The semi-famous paper Why There Are Complementary Learning Systems in the Hippocampus and Neocortex: Insights From the Successes and Failures of Connectionist Models of Learning and Memory suggests that the hardest [4] parts of learning (i.e. generalizing, and constructing high-level models of the world) happen mostly via “off-line” replay of experiences.

These considerations lead me to suspect that young primate brains are devoting a least a few hours per night, and quite possibly over 12 out of every 24 hours, to generating general-purpose models of the world. And that an AGI which is trained from scratch will need to use algorithms that take comparable amounts of cpu power. So I’m guessing that it will take 1 to 3 years of human-equivalent cpu power to generate an AGI that matches most of the cognitive abilities of a 5-year old human.

Part 2 – translating that into a forecast

How many trials of growing an AGI to the equivalent of a human 5-year old will developers need in order to find one that grows up to have at least as much general intelligence as an average human adult?

Much of the development of general artificial intelligence seems likely to be done with systems that require at most months of near-human-equivalent hardware time. I expect a modest number of features of fully human-level AGI will require testing with full human-level hardware in order to get those features right, but I expect they’ll look more like the kind of “add-on modules” that enabled proto-humans to better transfer knowledge between one another. (AGI will require very different “modules”, because near-human AGI will have different weaknesses than proto-humans).

I’ll guess that full human-level AGI will require 10s to 1000s of those trials (1 to 3 years of human-equivalent cpu power).

How many of those can be done in parallel? Initially few, as nobody will pay for many. But if it takes more that a decade, an increasing number will be done in parallel, as costs decline and more wealth becomes available to throw at the problem. That suggests something like 10-30 years between the first use of human-equivalent cpu power and fully human-level AGI.

Conclusion

This analysis suggests that the probability of human-level AGI being reached in any given year has become nontrivial now, will reach a peak in the mid to late 2030s, and if it isn’t reached by 2100, then my approach here will have been mistaken.

That’s a wider time range than I expected when I started writing this post, and I haven’t even tried to articulate how model uncertainties should increase that range.

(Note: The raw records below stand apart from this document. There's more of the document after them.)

/-- **Nonnegativity of the quadratic form of the Wilson pure-gauge transfer kernel**
(`⟨Ψ, T̂_U Ψ⟩ ≥ 0`, the gauge half of the Lüscher / Osterwalder–Seiler positivity of the transfer
operator, at the level of quadratic forms).  For `β ≥ 0`, a finite measure `μ` on the `SU(3)` link
configurations of the spatial three-torus and a bounded measurable `Ψ`,
`Re ∫∫ conj Ψ(U) K_β(U, U') Ψ(U') dμ(U') dμ(U) ≥ 0` and `Im (…) = 0`.  Proof: write
`K_β(U, U') = f(U) e^{−3β|E|} exp(β k(U, U')) f(U')` (`gaugeSliceKernel_factor`), fold the real
weights `0 < f ≤ 1` into `Ψ` and pull the positive constant out (`quadForm_fold`); the remaining
kernel `exp(β k)` with the link Gram kernel `k(U, U') = ∑ₗ Re tr(U_l U'_lᴴ)`, whose powers are
finite sums of products of the bounded measurable entry features `Re/Im (U_l)_{ab}`
(`linkGram_pow_feature_expansion`), has a nonnegative quadratic form by
`quadForm_exp_kernel_nonneg`. [cite: Smit2023, §4.6 (4.121)–(4.129)] -/
theorem gaugeSliceKernel_quadForm_nonneg : ∀ (S : ℕ) [NeZero S] (β : ℝ), 0 ≤ β → ∀ (μ : Measure (GaugeConfig 3 S (Matrix.specialUnitaryGroup (Fin 3) ℂ))) [IsFiniteMeasure μ] (Ψ : GaugeConfig 3 S (Matrix.specialUnitaryGroup (Fin 3) ℂ) → ℂ), (∃ C : ℝ, ∀ U, ‖Ψ U‖ ≤ C) → Measurable Ψ → 0 ≤ (∫ U, ∫ U', (starRingEnd ℂ) (Ψ U) * ((gaugeSliceKernel β U U' : ℝ) : ℂ) * Ψ U' ∂μ ∂μ).re ∧ (∫ U, ∫ U', (starRingEnd ℂ) (Ψ U) * ((gaugeSliceKernel β U U' : ℝ) : ℂ) * Ψ U' ∂μ ∂μ).im = 0 := by
  intro S _ β hβ μ _ Ψ hΨb hΨm
  obtain ⟨C, hC⟩ := hΨb
  -- Step 1: kernel algebra and folding of the weights `f = exp(−(β/2) S₃)` into `Ψ`
  rw [quadForm_fold μ (gaugeSliceKernel β)
    (fun U U' : GaugeConfig 3 S (Matrix.specialUnitaryGroup (Fin 3) ℂ) =>
      Real.exp (β * ∑ l : Edge 3 S, ((U l : Matrix (Fin 3) (Fin 3) ℂ) *
        (U' l : Matrix (Fin 3) (Fin 3) ℂ)ᴴ).trace.re))
    (fun U : GaugeConfig 3 S (Matrix.specialUnitaryGroup (Fin 3) ℂ) =>
      Real.exp (-(β / 2) * wilsonAction (fundamentalRep (Fin 3)) U))
    (Real.exp (-(3 * β * Fintype.card (Edge 3 S)))) Ψ (gaugeSliceKernel_factor β)]
  -- Step 2: the folded wave function `f Ψ` is bounded (`0 < f ≤ 1`) and measurable
  have hf1 : ∀ U : GaugeConfig 3 S (Matrix.specialUnitaryGroup (Fin 3) ℂ),
      |Real.exp (-(β / 2) * wilsonAction (fundamentalRep (Fin 3)) U)| ≤ 1 := fun U => by
    rw [abs_of_pos (Real.exp_pos _), Real.exp_le_one_iff]
    nlinarith [wilsonAction_fundamental_nonneg U]
  have hΨ'b : ∃ C' : ℝ, ∀ U : GaugeConfig 3 S (Matrix.specialUnitaryGroup (Fin 3) ℂ),
      ‖((Real.exp (-(β / 2) * wilsonAction (fundamentalRep (Fin 3)) U) : ℝ) : ℂ) * Ψ U‖ ≤ C' :=
    ⟨C, fun U => by
      rw [norm_mul, Complex.norm_real, Real.norm_eq_abs]
      exact (mul_le_of_le_one_left (norm_nonneg _) (hf1 U)).trans (hC U)⟩
  have hΨ'm : Measurable fun U : GaugeConfig 3 S (Matrix.specialUnitaryGroup (Fin 3) ℂ) =>
      ((Real.exp (-(β / 2) * wilsonAction (fundamentalRep (Fin 3)) U) : ℝ) : ℂ) * Ψ U :=
    (((measurable_wilsonAction (fundamentalRep (Fin 3)) (continuous_fundamentalRep (Fin 3))).const_mul
      (-(β / 2))).exp.complex_ofReal).mul hΨm
  -- Step 3: the entry features `Re/Im (U_l)_{ab}` are bounded by `1` and measurable, and the powers
  -- of the link Gram kernel expand in them
  have hφb : ∀ (c : Edge 3 S × Fin 3 × Fin 3 × Bool)
      (U : GaugeConfig 3 S (Matrix.specialUnitaryGroup (Fin 3) ℂ)),
      |(fun (c : Edge 3 S × Fin 3 × Fin 3 × Bool)
          (V : GaugeConfig 3 S (Matrix.specialUnitaryGroup (Fin 3) ℂ)) =>
        if c.2.2.2 then ((V c.1 : Matrix (Fin 3) (Fin 3) ℂ) c.2.1 c.2.2.1).re
        else ((V c.1 : Matrix (Fin 3) (Fin 3) ℂ) c.2.1 c.2.2.1).im) c U| ≤ 1 := by
    rintro ⟨l, a, b, s⟩ U
    have h1 : ‖(U l : Matrix (Fin 3) (Fin 3) ℂ) a b‖ ≤ 1 :=
      entry_norm_bound_of_unitary (Matrix.specialUnitaryGroup_le_unitaryGroup (U l).2) a b
    cases s
    · exact (Complex.abs_im_le_norm _).trans h1
    · exact (Complex.abs_re_le_norm _).trans h1
  have hφm : ∀ c : Edge 3 S × Fin 3 × Fin 3 × Bool, Measurable
      ((fun (c : Edge 3 S × Fin 3 × Fin 3 × Bool)
          (V : GaugeConfig 3 S (Matrix.specialUnitaryGroup (Fin 3) ℂ)) =>
        if c.2.2.2 then ((V c.1 : Matrix (Fin 3) (Fin 3) ℂ) c.2.1 c.2.2.1).re
        else ((V c.1 : Matrix (Fin 3) (Fin 3) ℂ) c.2.1 c.2.2.1).im) c) := by
    rintro ⟨l, a, b, s⟩
    have hm : Measurable fun V : GaugeConfig 3 S (Matrix.specialUnitaryGroup (Fin 3) ℂ) =>
        (V l : Matrix (Fin 3) (Fin 3) ℂ) a b :=
      ((continuous_subtype_val.matrix_elem a b).measurable).comp (measurable_pi_apply l)
    cases s
    · exact Complex.measurable_im.comp hm
    · exact Complex.measurable_re.comp hm
  -- Step 4: the measure-theoretic core, and the positive constant `e^{−3β|E|}`
  exact re_im_ofReal_mul_nonneg (Real.exp_pos _).le
    (quadForm_exp_kernel_nonneg (GaugeConfig 3 S (Matrix.specialUnitaryGroup (Fin 3) ℂ)) μ
      (Edge 3 S × Fin 3 × Fin 3 × Bool)
      (fun (c : Edge 3 S × Fin 3 × Fin 3 × Bool)
          (V : GaugeConfig 3 S (Matrix.specialUnitaryGroup (Fin 3) ℂ)) =>
        if c.2.2.2 then ((V c.1 : Matrix (Fin 3) (Fin 3) ℂ) c.2.1 c.2.2.1).re
        else ((V c.1 : Matrix (Fin 3) (Fin 3) ℂ) c.2.1 c.2.2.1).im)
      (fun U U' : GaugeConfig 3 S (Matrix.specialUnitaryGroup (Fin 3) ℂ) =>
        ∑ l : Edge 3 S, ((U l : Matrix (Fin 3) (Fin 3) ℂ) *
          (U' l : Matrix (Fin 3) (Fin 3) ℂ)ᴴ).trace.re)
      β (fun U => ((Real.exp (-(β / 2) * wilsonAction (fundamentalRep (Fin 3)) U) : ℝ) : ℂ) * Ψ U)
      hφb hφm (fun n U U' => linkGram_pow_feature_expansion S n U U') hβ hΨ'b hΨ'm)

And I’ve arbitrarily assumed that human-level AGI is an important threshold. I suspect that assumption is not quite right, but improving on it seems hard.

I neglected the forecasts of AI researchers and evidence from recent AGI milestones while writing the main parts of this post, in hopes of generating insights that are somewhat independent of what other forecasters are producing.

But now I’ll incorporate that evidence: I suspect AI researchers could see human-level AGI coming soon if it were less than 5 years away. Yet they seem to talk and act as if it’s farther in the future. And the most impressive AI systems seem only able to beat human performance on fairly special-purpose tasks or tasks where I don’t expect humans to have been heavily optimized. So I’ll set a lower bound of about 5 years from now for human-level AGI.

I haven’t been influenced much by longer-term forecasts from AI researchers, due to indications that those forecasts are unreliable.

I’m a bit disappointed that this effort hasn’t helped me decide how urgent AI safety is, but at least it has clarified my thoughts about why I’m uncertain.

Footnotes

[1] – his model predicted that “parallel algorithms will continue to improve as fast as before, but serial algorithm gains will slow down.” The evidence in the 4+ years since that prediction seems pretty consistent with that prediction. But I don’t suppose it was a surprising prediction at the time.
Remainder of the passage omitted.